L’avenir de notre alimentation se joue en ce moment à Bruxelles
Article mis en ligne le 17 septembre 2012

Pour la première fois, les députés européens seront invités à voter la réforme de la Politique agricole commune (PAC) : un budget de 56 milliards d’euros destiné à soutenir l’agriculture européenne. Mais quelle agriculture ? Celle qui crée ou détruit des emplois ? Celle qui évite les pollutions ou les encourage ? Celle qui freine la spéculation ou l’aggrave ? Celle qui rémunère correctement les producteurs ou qui favorise les gaspillages ?

Les citoyens ont cette fois aussi leur mot à dire, alors qu’une « Good Food March » arrive à Bruxelles. (...)

Le Parlement européen s’apprête, pour la première fois, à voter la réforme de la Politique agricole commune (PAC). Un privilège réservé jusque-là au Conseil des ministres de l’agriculture (qui rassemble les ministères de 27 États membres) [1]. Les négociations entre Commission de Bruxelles, Parlement de Strasbourg et les ministères de l’agriculture ont commencé et se concluront en janvier 2013 par une nouvelle politique agricole.

Celle-ci aura des impacts sur l’emploi, sur l’environnement, sur les zones rurales et sur notre alimentation à tous. (...)

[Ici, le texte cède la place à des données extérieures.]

import Literature.NumberTheory.Automorphic.UnitaryGroupOrbitalMeasureFamilyOfLocal
import HarnessLib

/-!
# `AdelicOrbitalMeasureFamily.ofLocal` depends on the local families only through their members AT THE CLASS
(Rogawski (1990), §5.4 pp. 71–72; Gelbart (1975), (9.13))

Topic `NumberTheory/Automorphic`; namespace `Literature.NumberTheory.Automorphic.UnitaryGroup`; THEOREMS ONLY (no definition, no instance, no named fact,
no `sorry`).  Cell `pub/hodgecm-mathlib`, ENGINE T1 line `F0_T1InnerFormTraceIdentity` (crux item stmt-HodgeConjecture-24833), row (A-s) ∕ RULING #115 (F1′):
the ED 1.24 anchor PATCHES the kit's class-indexed local families (`mG′ v c := if IsRegularElt (out c) then mG v c else mG_s v c`, idem at `∞`), and the
singular-class package letter (K7-s) is stated for the singular members `mG_s`; this file is the bridge: at a rational class `c`, ★
`AdelicOrbitalMeasureFamily.ofLocal L N H mG mGi c` reads `mG v` only at the local class `⟦(γ_c)_v⟧` and `mGi` only at `⟦(γ_c)_∞⟧` (`γ_c = out c`), so two
pairs of families with the SAME members there (admissible, normalised off some finite set) have the SAME `ofLocal` at `c` (★ `ofLocal_eq`: independence of the
exceptional set).

* **`UnitaryGroup.AdelicOrbitalMeasureFamily.ofLocal_congr`**.
HC_CM is proved only modulo the printed citations until rung 0 closes; this file proves no printed citation.

## References
* J. D. Rogawski, *Automorphic Representations of Unitary Groups in Three Variables* (1990), §5.4 pp. 71–72 [Rogawski1990].
* S. Gelbart, *Automorphic forms on adele groups* (1975), (9.13), p. 155 (10.19) [Gelbart1975].
-/

set_option autoImplicit false

noncomputable section

open MeasureTheory Measure Set Topology NumberField IsDedekindDomain
open Literature.MeasureTheory.Group

namespace Literature.NumberTheory.Automorphic

namespace UnitaryGroup

variable (L : Type) [Field L] [NumberField L] [IsCMField L] (N : ℕ) (H : Matrix (Fin N) (Fin N) L)
  [∀ g : (cmDatum L N H).Adelic, MeasurableSpace ((cmDatum L N H).Adelic ⧸ Subgroup.centralizer ({g} : Set (cmDatum L N H).Adelic))]
  [∀ a : arch (↥(maximalRealSubfield L)) L (IsCMField.complexConj L) N H,
    MeasurableSpace (arch (↥(maximalRealSubfield L)) L (IsCMField.complexConj L) N H ⧸
      Subgroup.centralizer ({a} : Set (arch (↥(maximalRealSubfield L)) L (IsCMField.complexConj L) N H)))]
  [∀ (v : HeightOneSpectrum (𝓞 ↥(maximalRealSubfield L))) (x : (cmDatum L N H).Local v),
    MeasurableSpace ((cmDatum L N H).Local v ⧸ Subgroup.centralizer ({x} : Set ((cmDatum L N H).Local v)))]
  [∀ (v : HeightOneSpectrum (𝓞 ↥(maximalRealSubfield L))) (x : (cmDatum L N H).Local v),
    BorelSpace ((cmDatum L N H).Local v ⧸ Subgroup.centralizer ({x} : Set ((cmDatum L N H).Local v)))]
  (mG mG' : ∀ v : HeightOneSpectrum (𝓞 ↥(maximalRealSubfield L)), OrbitalMeasureFamily ((cmDatum L N H).Local v))
  (mGi mGi' : OrbitalMeasureFamily (arch (↥(maximalRealSubfield L)) L (IsCMField.complexConj L) N H))
  (c : ConjClasses (cmDatum L N H).Rational)

/-- **`ofLocal` at `c` depends on the families only through their members at `⟦(γ_c)_v⟧`, `⟦(γ_c)_∞⟧`** (`γ_c = out c`): if `mG v` and `mG′ v` have the same
member at the local class of `(γ_c)_v` for every `v`, `mGi` and `mGi′` the same member at the archimedean class of `(γ_c)_∞`, and those members of `mG` are
admissible and normalised at `γ_c ⊗ 1` off a finite set `S₀`, then `ofLocal mG mGi c = ofLocal mG′ mGi′ c` (both are ★ `adelicOrbitalMeasureOfLocal` at the
common point data and the common exceptional set, ★ `ofLocal_eq`). [cite: Rogawski1990, §5.4 p. 72] [cite: Gelbart1975, (9.13)] -/
theorem AdelicOrbitalMeasureFamily.ofLocal_congr {S₀ : Finset (HeightOneSpectrum (𝓞 ↥(maximalRealSubfield L)))}
    (hS₀ : IsNormalisedOff L N H mG ((cmDatum L N H).toAdelic (Quotient.out c)) S₀)
    (hadm : ∀ v, mG v (ConjClasses.mk ((cmDatum L N H).toLocal v ((cmDatum L N H).toAdelic (Quotient.out c)))) ≠ 0 ∧
      SMulInvariantMeasure ((cmDatum L N H).Local v) _ (mG v (ConjClasses.mk ((cmDatum L N H).toLocal v ((cmDatum L N H).toAdelic (Quotient.out c))))) ∧
      IsFiniteMeasureOnCompacts (mG v (ConjClasses.mk ((cmDatum L N H).toLocal v ((cmDatum L N H).toAdelic (Quotient.out c))))))
    (hG : ∀ v, mG v (ConjClasses.mk ((cmDatum L N H).toLocal v ((cmDatum L N H).toAdelic (Quotient.out c)))) =
      mG' v (ConjClasses.mk ((cmDatum L N H).toLocal v ((cmDatum L N H).toAdelic (Quotient.out c)))))
    (hGi : mGi (ConjClasses.mk (archPart (↥(maximalRealSubfield L)) L (IsCMField.complexConj L) N H ((cmDatum L N H).toAdelic (Quotient.out c)))) =
      mGi' (ConjClasses.mk (archPart (↥(maximalRealSubfield L)) L (IsCMField.complexConj L) N H ((cmDatum L N H).toAdelic (Quotient.out c))))) :
    AdelicOrbitalMeasureFamily.ofLocal L N H mG mGi c = AdelicOrbitalMeasureFamily.ofLocal L N H mG' mGi' c := by
  have hpt : ∀ v, (mG' v).atPoint ((cmDatum L N H).toLocal v ((cmDatum L N H).toAdelic (Quotient.out c))) =
      (mG v).atPoint ((cmDatum L N H).toLocal v ((cmDatum L N H).toAdelic (Quotient.out c))) := fun v => by
    unfold OrbitalMeasureFamily.atPoint
    rw [hG v]
  have hpti : mGi'.atPoint (archPart (↥(maximalRealSubfield L)) L (IsCMField.complexConj L) N H ((cmDatum L N H).toAdelic (Quotient.out c))) =
      mGi.atPoint (archPart (↥(maximalRealSubfield L)) L (IsCMField.complexConj L) N H ((cmDatum L N H).toAdelic (Quotient.out c))) := by
    unfold OrbitalMeasureFamily.atPoint
    rw [hGi]
  have hS₀' : IsNormalisedOff L N H mG' ((cmDatum L N H).toAdelic (Quotient.out c)) S₀ := fun v hv => by
    rw [hpt v]
    exact hS₀ v hv
  have hadm' : ∀ v, mG' v (ConjClasses.mk ((cmDatum L N H).toLocal v ((cmDatum L N H).toAdelic (Quotient.out c)))) ≠ 0 ∧
      SMulInvariantMeasure ((cmDatum L N H).Local v) _ (mG' v (ConjClasses.mk ((cmDatum L N H).toLocal v ((cmDatum L N H).toAdelic (Quotient.out c))))) ∧
      IsFiniteMeasureOnCompacts (mG' v (ConjClasses.mk ((cmDatum L N H).toLocal v ((cmDatum L N H).toAdelic (Quotient.out c))))) := fun v => by
    rw [← hG v]
    exact hadm v
  rw [AdelicOrbitalMeasureFamily.ofLocal_eq L N H mG mGi c hS₀ hadm, AdelicOrbitalMeasureFamily.ofLocal_eq L N H mG' mGi' c hS₀' hadm']
  simp only [hpt, hpti]

end UnitaryGroup

end Literature.NumberTheory.Automorphic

En organisant une « Good Food March » (Marche pour une bonne alimentation), 80 organisations paysannes et environnementales, de 15 pays européens, comptent bien peser sur le contenu de la réforme. Des caravanes parties de Munich, de Rotterdam, du Pays basque et de Calais, convergent sur Bruxelles. Elles y arriveront le 19 septembre pour faire valoir leurs doléances et les soumettre au Parlement européen. Une urgence alors que « les premiers échos des négociations ne sont pas bons », s’inquiète Aurélie Trouvé de l’association altermondialiste Attac France. (...)

Si les ressources de la planète peuvent nourrir 12 milliards d’humains, la spéculation et la mainmise des multinationales sur les matières premières créent une pénurie, rappelle par ailleurs Jean Ziegler dans un entretien à Basta !. La réforme de la PAC, telle qu’elle se dessine, risque de les aggraver. (...)

Les organisations à l’initiative de la Good Food March réclament un plafonnement et une modulation des aides. Pour elles, il s’agit de freiner l’agrandissement et l’industrialisation des exploitations, et permettre une meilleure répartition des crédits agricoles en faveur des petites et moyennes structures. (...)

Il se murmure dans les couloirs de Bruxelles que la PAC n’a pas vocation à être une politique sociale. Faut-il dès lors s’étonner que l’agriculture française ait perdu en 50 ans l’essentiel de ses forces vives avec 6,2 millions de personnes en 1955 contre 1,1 million aujourd’hui ? (...)

« On est en train de supprimer toutes les régulations des marchés intérieurs, dénonce Aurélie Trouvé. L’alignement des prix européens sur les prix mondiaux pour être plus compétitifs sur les marchés conduit à une extrême volatilité des prix qui ne couvrent même plus les coûts de production. « Cette mise en concurrence conduit à la concentration des fermes, à la spécialisation régionale, à la destruction de l’emploi et des ressources naturelles », analyse la co-présidente d’Attac. (...)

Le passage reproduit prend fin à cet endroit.